- Task to complete
From the data below, please reproduce exactly everything from the line that contains "theorem enorm_fourierChar_sub_one_sq_le_four (θ" down to the line that contains "exact ENNReal.ofReal_le_ofReal", with both ends included.

- Exercise materials
##########

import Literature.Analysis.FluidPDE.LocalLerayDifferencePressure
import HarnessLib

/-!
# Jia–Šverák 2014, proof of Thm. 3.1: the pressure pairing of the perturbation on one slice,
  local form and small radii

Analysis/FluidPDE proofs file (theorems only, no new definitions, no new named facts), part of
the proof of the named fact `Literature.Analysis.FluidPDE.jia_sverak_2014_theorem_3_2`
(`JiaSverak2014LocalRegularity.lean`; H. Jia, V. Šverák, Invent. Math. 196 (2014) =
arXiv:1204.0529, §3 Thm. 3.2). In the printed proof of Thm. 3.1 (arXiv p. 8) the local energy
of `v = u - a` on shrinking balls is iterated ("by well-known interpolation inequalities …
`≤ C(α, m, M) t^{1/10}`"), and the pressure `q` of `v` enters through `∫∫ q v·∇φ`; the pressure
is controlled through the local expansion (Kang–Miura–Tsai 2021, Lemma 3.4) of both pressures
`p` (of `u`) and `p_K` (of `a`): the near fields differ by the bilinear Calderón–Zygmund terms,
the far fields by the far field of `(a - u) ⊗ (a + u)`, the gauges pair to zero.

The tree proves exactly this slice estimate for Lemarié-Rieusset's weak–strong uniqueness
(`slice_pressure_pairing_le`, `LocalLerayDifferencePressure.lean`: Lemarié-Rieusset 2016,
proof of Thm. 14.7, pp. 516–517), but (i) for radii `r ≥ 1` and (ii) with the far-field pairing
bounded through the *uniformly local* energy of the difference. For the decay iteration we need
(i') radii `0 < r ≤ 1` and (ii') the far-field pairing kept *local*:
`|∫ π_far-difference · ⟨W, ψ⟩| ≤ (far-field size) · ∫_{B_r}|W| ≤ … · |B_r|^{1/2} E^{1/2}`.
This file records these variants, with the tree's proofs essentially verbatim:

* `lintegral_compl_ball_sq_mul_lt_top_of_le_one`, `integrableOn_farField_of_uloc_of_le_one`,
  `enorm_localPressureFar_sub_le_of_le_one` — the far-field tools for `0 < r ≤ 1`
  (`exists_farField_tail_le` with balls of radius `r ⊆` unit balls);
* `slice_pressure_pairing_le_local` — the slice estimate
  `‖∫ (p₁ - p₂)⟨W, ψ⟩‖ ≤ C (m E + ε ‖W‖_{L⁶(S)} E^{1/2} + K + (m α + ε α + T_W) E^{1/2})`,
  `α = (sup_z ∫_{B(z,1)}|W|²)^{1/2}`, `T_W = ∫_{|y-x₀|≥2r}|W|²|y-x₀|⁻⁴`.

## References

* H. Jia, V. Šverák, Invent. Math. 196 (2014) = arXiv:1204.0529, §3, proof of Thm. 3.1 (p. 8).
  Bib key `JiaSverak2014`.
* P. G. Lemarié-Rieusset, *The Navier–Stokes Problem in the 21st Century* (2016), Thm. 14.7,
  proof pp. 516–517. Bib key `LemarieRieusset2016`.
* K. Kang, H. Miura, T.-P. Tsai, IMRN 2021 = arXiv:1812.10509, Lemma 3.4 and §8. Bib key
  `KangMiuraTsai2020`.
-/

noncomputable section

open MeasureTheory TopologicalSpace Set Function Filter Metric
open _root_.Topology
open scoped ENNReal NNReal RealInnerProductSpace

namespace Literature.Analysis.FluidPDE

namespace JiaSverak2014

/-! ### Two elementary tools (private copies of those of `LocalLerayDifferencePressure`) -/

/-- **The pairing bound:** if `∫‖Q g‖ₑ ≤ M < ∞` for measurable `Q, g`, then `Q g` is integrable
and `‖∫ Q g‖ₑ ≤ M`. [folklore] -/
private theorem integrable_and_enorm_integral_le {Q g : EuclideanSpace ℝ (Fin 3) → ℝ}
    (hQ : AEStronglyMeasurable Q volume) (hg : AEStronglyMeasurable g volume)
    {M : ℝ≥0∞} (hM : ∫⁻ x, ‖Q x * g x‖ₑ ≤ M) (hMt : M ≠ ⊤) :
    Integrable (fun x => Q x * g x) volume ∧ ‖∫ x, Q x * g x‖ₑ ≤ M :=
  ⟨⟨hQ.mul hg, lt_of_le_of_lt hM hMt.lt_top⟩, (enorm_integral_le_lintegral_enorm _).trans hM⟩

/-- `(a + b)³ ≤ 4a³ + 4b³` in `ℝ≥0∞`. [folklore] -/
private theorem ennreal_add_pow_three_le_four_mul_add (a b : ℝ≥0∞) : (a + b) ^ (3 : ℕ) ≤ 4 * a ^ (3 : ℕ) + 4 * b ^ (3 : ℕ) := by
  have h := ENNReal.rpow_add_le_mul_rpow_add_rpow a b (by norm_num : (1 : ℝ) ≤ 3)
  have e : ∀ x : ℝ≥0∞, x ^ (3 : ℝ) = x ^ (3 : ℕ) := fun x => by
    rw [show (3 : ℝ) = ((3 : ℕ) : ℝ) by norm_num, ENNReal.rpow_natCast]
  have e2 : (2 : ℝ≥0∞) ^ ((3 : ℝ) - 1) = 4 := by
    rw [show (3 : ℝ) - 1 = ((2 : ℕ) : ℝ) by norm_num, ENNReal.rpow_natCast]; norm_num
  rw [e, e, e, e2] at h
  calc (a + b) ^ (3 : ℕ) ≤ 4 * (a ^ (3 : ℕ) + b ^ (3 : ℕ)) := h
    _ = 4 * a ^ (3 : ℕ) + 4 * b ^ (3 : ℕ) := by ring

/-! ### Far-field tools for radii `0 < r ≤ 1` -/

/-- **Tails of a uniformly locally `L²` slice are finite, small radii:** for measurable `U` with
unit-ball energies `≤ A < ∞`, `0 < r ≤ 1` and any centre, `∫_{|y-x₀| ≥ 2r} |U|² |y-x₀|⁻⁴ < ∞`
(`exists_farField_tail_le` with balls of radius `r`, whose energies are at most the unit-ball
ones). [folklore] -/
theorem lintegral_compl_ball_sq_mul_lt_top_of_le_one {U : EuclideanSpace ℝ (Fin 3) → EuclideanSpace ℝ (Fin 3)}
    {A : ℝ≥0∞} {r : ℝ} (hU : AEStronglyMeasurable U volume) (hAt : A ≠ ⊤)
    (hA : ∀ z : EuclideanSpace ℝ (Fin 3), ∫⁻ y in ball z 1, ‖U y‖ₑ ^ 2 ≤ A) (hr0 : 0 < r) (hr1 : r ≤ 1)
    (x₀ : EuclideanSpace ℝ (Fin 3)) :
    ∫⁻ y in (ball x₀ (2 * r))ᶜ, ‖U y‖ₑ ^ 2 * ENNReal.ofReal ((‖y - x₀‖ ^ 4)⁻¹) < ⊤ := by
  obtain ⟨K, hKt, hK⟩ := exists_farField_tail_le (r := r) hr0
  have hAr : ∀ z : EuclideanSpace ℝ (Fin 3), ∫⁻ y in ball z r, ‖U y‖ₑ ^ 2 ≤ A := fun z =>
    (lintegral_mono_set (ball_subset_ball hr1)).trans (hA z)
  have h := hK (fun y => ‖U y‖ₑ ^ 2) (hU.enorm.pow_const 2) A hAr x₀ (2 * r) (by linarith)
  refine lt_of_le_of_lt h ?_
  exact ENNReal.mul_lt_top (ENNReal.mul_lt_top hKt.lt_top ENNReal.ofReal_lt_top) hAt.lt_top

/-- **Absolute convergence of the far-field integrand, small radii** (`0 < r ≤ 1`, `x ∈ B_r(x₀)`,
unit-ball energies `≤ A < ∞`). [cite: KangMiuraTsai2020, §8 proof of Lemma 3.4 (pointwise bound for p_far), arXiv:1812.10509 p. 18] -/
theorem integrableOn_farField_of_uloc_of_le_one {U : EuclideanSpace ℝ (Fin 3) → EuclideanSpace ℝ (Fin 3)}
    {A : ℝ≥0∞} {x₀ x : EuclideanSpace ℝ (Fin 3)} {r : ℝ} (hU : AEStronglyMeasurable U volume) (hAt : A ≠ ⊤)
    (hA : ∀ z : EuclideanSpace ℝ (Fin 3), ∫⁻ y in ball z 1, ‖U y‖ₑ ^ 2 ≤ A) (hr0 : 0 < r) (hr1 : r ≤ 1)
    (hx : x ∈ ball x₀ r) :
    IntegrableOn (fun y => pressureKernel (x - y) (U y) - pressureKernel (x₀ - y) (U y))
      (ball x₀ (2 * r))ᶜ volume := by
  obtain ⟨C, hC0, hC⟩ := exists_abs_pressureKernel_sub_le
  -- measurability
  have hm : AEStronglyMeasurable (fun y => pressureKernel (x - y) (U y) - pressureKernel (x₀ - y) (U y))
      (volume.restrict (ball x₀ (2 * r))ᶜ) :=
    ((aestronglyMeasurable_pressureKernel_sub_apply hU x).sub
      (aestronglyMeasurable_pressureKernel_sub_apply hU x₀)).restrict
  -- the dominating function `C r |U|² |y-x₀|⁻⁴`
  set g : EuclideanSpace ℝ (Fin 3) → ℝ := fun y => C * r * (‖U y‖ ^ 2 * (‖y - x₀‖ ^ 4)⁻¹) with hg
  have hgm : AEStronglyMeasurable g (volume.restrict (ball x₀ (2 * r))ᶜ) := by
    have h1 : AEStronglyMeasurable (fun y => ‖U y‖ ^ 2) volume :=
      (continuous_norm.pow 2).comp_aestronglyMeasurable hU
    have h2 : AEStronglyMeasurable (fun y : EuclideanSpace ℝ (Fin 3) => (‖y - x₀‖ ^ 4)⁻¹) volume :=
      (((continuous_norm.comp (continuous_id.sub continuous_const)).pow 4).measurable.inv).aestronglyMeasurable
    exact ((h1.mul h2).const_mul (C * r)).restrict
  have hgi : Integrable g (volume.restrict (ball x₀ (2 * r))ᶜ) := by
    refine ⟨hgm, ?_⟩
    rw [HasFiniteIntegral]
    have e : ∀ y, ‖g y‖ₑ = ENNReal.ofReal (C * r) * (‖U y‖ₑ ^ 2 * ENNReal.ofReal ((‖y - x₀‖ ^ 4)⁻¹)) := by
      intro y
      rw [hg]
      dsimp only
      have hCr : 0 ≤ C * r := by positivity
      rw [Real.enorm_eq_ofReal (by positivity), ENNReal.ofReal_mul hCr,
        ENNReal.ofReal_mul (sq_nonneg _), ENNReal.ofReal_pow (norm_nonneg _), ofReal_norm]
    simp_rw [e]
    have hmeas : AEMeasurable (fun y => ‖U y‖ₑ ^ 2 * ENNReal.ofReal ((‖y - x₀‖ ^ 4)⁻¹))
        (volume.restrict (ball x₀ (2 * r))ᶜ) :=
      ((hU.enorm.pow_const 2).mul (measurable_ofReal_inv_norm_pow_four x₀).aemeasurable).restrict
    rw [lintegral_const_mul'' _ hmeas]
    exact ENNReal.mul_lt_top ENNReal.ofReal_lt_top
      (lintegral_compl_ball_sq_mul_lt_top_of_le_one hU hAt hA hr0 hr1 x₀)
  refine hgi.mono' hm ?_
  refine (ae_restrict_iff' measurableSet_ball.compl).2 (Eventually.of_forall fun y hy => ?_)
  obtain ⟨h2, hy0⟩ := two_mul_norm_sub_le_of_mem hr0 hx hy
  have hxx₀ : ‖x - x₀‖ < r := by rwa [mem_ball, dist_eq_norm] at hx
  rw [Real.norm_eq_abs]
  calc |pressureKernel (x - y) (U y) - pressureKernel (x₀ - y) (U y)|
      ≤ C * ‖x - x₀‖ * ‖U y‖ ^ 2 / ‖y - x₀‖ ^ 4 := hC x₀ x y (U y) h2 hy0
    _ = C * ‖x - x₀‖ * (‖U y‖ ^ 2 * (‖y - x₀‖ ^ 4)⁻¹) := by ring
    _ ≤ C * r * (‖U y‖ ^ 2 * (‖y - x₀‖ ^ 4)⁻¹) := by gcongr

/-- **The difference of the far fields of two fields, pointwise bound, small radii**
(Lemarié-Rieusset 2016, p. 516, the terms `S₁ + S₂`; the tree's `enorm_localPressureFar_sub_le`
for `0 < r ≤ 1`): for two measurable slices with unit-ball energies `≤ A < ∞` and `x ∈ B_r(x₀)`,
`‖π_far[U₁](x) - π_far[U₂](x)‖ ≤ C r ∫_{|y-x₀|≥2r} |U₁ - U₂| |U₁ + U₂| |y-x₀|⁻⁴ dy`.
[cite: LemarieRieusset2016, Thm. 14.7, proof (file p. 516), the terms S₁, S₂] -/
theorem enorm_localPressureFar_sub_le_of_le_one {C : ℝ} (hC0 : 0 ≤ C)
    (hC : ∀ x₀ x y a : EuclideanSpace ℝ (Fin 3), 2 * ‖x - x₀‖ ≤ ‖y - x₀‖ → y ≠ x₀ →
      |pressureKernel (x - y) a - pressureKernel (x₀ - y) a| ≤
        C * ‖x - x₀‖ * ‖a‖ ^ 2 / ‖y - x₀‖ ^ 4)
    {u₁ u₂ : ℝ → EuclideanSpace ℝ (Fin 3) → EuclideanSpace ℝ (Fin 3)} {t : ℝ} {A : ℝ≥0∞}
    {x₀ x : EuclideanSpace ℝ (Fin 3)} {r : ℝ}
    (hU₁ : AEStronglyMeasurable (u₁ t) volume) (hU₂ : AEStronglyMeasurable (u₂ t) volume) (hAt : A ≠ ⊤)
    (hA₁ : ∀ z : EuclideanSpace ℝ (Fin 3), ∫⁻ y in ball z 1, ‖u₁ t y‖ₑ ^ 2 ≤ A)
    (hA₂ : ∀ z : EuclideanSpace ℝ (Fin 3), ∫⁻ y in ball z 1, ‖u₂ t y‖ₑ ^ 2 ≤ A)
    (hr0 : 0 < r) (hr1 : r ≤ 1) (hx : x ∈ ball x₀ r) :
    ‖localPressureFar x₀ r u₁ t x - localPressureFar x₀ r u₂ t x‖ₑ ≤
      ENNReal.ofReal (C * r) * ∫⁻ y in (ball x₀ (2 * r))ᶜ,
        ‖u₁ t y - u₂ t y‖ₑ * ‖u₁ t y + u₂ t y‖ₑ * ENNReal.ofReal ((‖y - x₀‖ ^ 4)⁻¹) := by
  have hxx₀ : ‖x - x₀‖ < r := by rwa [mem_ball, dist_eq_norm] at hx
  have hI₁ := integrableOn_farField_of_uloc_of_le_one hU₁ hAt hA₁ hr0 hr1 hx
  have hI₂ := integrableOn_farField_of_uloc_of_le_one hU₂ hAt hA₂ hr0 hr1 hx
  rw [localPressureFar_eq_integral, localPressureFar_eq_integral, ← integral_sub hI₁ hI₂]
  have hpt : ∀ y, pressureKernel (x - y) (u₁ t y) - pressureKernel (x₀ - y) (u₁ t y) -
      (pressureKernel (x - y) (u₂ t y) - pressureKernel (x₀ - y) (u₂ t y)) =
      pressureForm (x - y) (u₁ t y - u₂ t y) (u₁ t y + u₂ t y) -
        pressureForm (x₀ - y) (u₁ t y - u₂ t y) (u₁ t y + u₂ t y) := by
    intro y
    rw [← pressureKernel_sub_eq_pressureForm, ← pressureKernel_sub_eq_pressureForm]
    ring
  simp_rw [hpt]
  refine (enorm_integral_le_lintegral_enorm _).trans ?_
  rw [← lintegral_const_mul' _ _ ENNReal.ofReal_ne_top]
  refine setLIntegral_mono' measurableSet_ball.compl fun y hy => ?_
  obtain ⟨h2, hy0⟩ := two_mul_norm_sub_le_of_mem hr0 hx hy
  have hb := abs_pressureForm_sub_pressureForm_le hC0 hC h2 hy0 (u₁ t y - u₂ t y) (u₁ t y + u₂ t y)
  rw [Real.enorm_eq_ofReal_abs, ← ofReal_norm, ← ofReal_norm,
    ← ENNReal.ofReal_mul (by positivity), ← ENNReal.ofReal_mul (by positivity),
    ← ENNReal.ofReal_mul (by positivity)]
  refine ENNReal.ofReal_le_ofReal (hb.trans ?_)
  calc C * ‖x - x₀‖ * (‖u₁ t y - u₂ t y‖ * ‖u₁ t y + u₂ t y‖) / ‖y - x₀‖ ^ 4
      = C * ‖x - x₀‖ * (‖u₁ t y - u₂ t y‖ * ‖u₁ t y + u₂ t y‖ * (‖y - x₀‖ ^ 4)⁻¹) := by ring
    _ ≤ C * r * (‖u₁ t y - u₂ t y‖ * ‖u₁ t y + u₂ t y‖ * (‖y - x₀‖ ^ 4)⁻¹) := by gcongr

##########

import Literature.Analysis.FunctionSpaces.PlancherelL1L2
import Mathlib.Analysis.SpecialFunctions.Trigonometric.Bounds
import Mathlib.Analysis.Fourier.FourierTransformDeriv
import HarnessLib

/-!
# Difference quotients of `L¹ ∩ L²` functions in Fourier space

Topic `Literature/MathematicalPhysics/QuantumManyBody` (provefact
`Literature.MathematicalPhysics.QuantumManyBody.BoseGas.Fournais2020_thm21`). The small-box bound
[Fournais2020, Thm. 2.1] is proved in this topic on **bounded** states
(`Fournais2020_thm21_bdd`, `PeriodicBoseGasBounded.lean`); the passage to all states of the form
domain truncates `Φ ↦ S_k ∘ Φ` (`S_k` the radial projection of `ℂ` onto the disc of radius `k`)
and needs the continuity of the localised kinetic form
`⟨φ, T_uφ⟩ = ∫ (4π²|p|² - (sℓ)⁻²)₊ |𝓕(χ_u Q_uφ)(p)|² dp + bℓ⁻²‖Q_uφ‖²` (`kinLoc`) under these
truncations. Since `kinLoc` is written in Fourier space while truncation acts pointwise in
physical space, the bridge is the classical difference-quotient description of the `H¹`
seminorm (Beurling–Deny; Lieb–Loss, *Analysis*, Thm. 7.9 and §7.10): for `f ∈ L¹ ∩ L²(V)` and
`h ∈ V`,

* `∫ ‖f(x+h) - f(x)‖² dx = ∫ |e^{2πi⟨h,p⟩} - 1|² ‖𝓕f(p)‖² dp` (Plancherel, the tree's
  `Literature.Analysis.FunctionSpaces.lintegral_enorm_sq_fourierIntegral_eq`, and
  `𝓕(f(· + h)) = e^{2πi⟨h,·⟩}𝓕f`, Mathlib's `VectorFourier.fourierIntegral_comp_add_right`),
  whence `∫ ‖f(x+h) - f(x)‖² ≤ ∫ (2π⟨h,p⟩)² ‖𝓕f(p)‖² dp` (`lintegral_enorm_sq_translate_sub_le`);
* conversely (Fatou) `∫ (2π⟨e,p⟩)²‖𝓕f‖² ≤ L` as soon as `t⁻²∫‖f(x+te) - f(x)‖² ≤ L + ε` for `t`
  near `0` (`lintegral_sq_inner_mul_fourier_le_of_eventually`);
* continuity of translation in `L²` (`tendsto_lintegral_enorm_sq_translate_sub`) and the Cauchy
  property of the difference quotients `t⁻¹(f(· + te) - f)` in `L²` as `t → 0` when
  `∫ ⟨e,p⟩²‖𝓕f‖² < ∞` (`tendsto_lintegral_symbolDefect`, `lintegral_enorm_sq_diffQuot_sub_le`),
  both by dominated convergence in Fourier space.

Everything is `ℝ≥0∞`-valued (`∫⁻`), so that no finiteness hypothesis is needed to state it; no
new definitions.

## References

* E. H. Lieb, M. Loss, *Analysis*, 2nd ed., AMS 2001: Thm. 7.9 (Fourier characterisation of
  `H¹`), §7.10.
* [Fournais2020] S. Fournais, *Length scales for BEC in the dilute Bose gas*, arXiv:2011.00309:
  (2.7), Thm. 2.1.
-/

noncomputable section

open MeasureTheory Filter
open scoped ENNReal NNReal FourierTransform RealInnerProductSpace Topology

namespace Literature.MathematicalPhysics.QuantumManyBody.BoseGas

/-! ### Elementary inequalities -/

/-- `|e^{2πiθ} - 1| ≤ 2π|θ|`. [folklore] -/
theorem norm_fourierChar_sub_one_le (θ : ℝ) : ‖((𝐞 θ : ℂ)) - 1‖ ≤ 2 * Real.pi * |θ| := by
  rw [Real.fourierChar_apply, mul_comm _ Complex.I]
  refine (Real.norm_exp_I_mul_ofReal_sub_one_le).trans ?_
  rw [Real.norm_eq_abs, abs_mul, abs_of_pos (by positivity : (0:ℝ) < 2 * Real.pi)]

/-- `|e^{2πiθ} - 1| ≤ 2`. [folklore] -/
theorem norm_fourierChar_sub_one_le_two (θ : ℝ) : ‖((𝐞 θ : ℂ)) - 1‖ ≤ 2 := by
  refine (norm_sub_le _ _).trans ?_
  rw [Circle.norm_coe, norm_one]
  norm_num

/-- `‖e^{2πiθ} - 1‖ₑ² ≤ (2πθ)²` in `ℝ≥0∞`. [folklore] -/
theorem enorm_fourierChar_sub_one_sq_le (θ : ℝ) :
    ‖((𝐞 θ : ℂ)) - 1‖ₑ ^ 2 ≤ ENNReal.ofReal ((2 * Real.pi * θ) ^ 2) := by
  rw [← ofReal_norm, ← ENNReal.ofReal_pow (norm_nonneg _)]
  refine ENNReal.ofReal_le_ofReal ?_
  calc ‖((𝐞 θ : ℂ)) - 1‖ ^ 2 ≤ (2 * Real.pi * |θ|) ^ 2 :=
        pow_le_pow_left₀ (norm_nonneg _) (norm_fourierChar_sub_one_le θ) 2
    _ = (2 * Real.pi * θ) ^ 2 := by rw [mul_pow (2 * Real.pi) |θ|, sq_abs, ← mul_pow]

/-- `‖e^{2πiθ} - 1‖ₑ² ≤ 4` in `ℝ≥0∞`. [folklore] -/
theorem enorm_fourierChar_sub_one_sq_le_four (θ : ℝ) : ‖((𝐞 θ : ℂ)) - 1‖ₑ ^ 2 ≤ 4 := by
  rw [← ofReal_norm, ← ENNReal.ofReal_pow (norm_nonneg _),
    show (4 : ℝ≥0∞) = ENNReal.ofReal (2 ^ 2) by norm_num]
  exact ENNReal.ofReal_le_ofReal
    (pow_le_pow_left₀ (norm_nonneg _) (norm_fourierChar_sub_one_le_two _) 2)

##########

- Response area
theorem enorm_fourierChar_sub_one_sq_le_four (θ : ℝ) : ‖((𝐞 θ : ℂ)) - 1‖ₑ ^ 2 ≤ 4 := by
  rw [← ofReal_norm, ← ENNReal.ofReal_pow (norm_nonneg _),
    show (4 : ℝ≥0∞) = ENNReal.ofReal (2 ^ 2) by norm_num]
  exact ENNReal.ofReal_le_ofReal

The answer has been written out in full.